I am dealing with a problem where I need to make a decision on a 500khz signal under 100usec. The signal is noisy and I am detecting a peak in the incoming signal. Currently I do a 7 step mean filter (down sample by 7) and a moving average of 8 taps following that. This delays my signal 56 samples roughly 112 usec. (2 usec* 7 * 8) If I reduce the filter taps the noise starts to confuse my detector and it starts to fail. Noise is white Gaussian noise, there are no dominant frequencies in the noise.

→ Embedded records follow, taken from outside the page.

import Summits.SmoothPoincare4.SmoothPoincare4.Theorems.ConvexBisectionAcyclicBisectionExistsStdSympChain
import HarnessLib

/-!
# A vector of `ℤ^{2g}` is determined by its pairings with the chain vectors; the class with pairings
# `−[i = 3]` is `e_1` (wave 6, brick G6-12 — algebra for the last geometric input (R-E1CURVE) of node
# N3a `node_STcurve` of stub `stub_STgeo` = NF4 N3, line `modp-braid-orbits`, crux
# `ConvexBisection.AcyclicBisectionExists`, item stmt-SmoothPoincare4-10508; registered sub-goal
# `helper_eq_single_one_of_stdSymp_chainVec`)

The shadow of the one remaining curve of N3a (a charted page curve of class `±e_1`, report G6 §3) is
best computed through CROSSING NUMBERS with Y4's model chain `(b i, ψ i)`:
`crossingNumber (ψ i) K = stdSymp ℤ g (chainVec g i) (shadow g K)` (`helper_crossingNumber_eq_stdSymp`).  This
file supplies the algebra turning the `2g` crossing numbers into the class:

* `eq_of_stdSymp_chainVec_eq` — two vectors with the same pairings against all chain vectors
  `chainVec g i`, `i < 2g`, are equal (the chain vectors are a basis, `chainVec_basis`, and
  `stdSymp (e_j) x = x_{f_j}`, `stdSymp (f_j) x = −x_{e_j}`);
* `stdSymp_chainVec_single_inl_one` — `stdSymp (chainVec g i) e_1 = −[i = 3]`;
* **`eq_single_one_of_stdSymp_chainVec`** (registered `helper_eq_single_one_of_stdSymp_chainVec`) — if
  `stdSymp (chainVec g i) x = if i = 3 then σ else 0` for all `i < 2g` (`g ≥ 2`), then `x = (−σ) • e_1`;
  so a loop crossing only the annulus of `ψ 3`, once, has shadow `±e_1`.

Everything is proved; no definitions, no named facts, no `sorry`. [folklore]
-/

noncomputable section

set_option linter.dupNamespace false

open Set Function
open Literature.Topology.FourManifolds Literature.Topology.FourManifolds.LefschetzBase
  Literature.GroupTheory.CombinatorialGroupTheory.SignedHurwitz

namespace Summit.SmoothPoincare4.SmoothPoincare4.Theorems.AcyclicBisectionExists.ModpBraidOrbits

variable {g : ℕ}

/-- **A vector is determined by its pairings with the chain vectors.** [folklore] -/
theorem eq_of_stdSymp_chainVec_eq (x y : Fin g ⊕ Fin g → ℤ)
    (h : ∀ i : ℕ, i < 2 * g → stdSymp ℤ g (chainVec g i) x = stdSymp ℤ g (chainVec g i) y) : x = y := by
  obtain ⟨b, hb⟩ := chainVec_basis g
  have hL : (stdSymp ℤ g).flip x = (stdSymp ℤ g).flip y := by
    refine b.ext fun i => ?_
    rw [LinearMap.flip_apply, LinearMap.flip_apply, hb]
    exact h i i.2
  ext k
  rcases k with j | j
  · have h1 := congrArg (fun L => L (Pi.single (Sum.inr j) 1)) hL
    simp only [LinearMap.flip_apply, stdSymp_int_single_inr] at h1
    linarith
  · have h1 := congrArg (fun L => L (Pi.single (Sum.inl j) 1)) hL
    simp only [LinearMap.flip_apply, stdSymp_int_single_inl] at h1
    exact h1

/-- **Pairings of `e_1` with the chain**: `stdSymp (chainVec g i) e_1 = −[i = 3]` (`i < 2g`, `g ≥ 2`).
[folklore] -/
theorem stdSymp_chainVec_single_inl_one (hg : 2 ≤ g) {i : ℕ} (hi : i < 2 * g) :
    stdSymp ℤ g (chainVec g i) (Pi.single (Sum.inl (⟨1, hg⟩ : Fin g)) 1) = if i = 3 then -1 else 0 := by
  obtain ⟨j, rfl | rfl⟩ : ∃ j : ℕ, i = 2 * j ∨ i = 2 * j + 1 := ⟨i / 2, by omega⟩
  · have hj : j < g := by omega
    have h1 := chainVec_even g ⟨j, hj⟩
    dsimp only at h1
    rw [h1, if_neg (show ¬(2 * j = 3) by omega), map_sub, LinearMap.sub_apply, stdSymp_int_single_inl]
    by_cases h0 : 0 < j
    · rw [if_pos h0, stdSymp_int_single_inl]
      simp
    · rw [if_neg h0, map_zero, LinearMap.zero_apply]
      simp
  · have hj : j < g := by omega
    have h1 := chainVec_odd g ⟨j, hj⟩
    dsimp only at h1
    rw [h1, stdSymp_int_single_inr]
    by_cases hj1 : j = 1
    · subst hj1
      rw [if_pos rfl]
      simp
    · rw [if_neg (by omega)]
      simp [Fin.ext_iff, hj1]

/-- **The class with pairings `σ [i = 3]` against the chain is `(−σ) e_1`** (`g ≥ 2`). [folklore] -/
theorem eq_single_one_of_stdSymp_chainVec (hg : 2 ≤ g) (x : Fin g ⊕ Fin g → ℤ) (σ : ℤ)
    (h : ∀ i : ℕ, i < 2 * g → stdSymp ℤ g (chainVec g i) x = if i = 3 then σ else 0) :
    x = (-σ) • Pi.single (Sum.inl (⟨1, hg⟩ : Fin g)) 1 := by
  refine eq_of_stdSymp_chainVec_eq x _ fun i hi => ?_
  rw [h i hi, map_smul, smul_eq_mul, stdSymp_chainVec_single_inl_one hg hi]
  split_ifs <;> ring

/-! ## The registered form -/

/-- **Sub-goal `helper_eq_single_one_of_stdSymp_chainVec`** (G6-12, algebra for (R-E1CURVE) of node N3a): a
vector of `ℤ^{2g}` (`g ≥ 2`) pairing with the chain vectors `chainVec g i` (`i < 2g`) like `σ [i = 3]` is
`(−σ) • e_1`. [folklore] -/
theorem helper_eq_single_one_of_stdSymp_chainVec : ∀ (g : ℕ) (hg : 2 ≤ g) (x : Fin g ⊕ Fin g → ℤ) (σ : ℤ), (∀ i : ℕ, i < 2 * g → Literature.GroupTheory.CombinatorialGroupTheory.SignedHurwitz.stdSymp ℤ g (Literature.Topology.FourManifolds.LefschetzBase.chainVec g i) x = if i = 3 then σ else 0) → x = (-σ) • Pi.single (Sum.inl (⟨1, hg⟩ : Fin g)) 1 :=
  fun _ hg x σ h => eq_single_one_of_stdSymp_chainVec hg x σ h

end Summit.SmoothPoincare4.SmoothPoincare4.Theorems.AcyclicBisectionExists.ModpBraidOrbits

end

I am not just interested in the presence of the peak (that would have been a simpler problem) but I am also interested in rise and fall time of the peak. The peak base duration could be between 50 samples (100uSec) to 5,000 samples (10msec). In slow cases the decision speed doesn't matter but in high speeds, the decision speed does make a difference.
My current detector is crude but very efficient. I basically look back filtered signals in time to see if certain thresholds are met or not to make a decision if there is a peak. Once I suspect there is a peak, I find the rise and fall time. This whole operation takes less than 50usec and very optimized. I loose another 100usec in time due to filter memory and I wanted to see if I could get a better detector design.
I have considered several options, such as derivative of the signal (gave up due to noise), matched filter (due to wide frequency range, difficult to design a filter that would work well etc.)
I am looking for ideas to optimize my decision time from its 150usec to 100usec range by reducing the filter delay but not impacting the filter quality.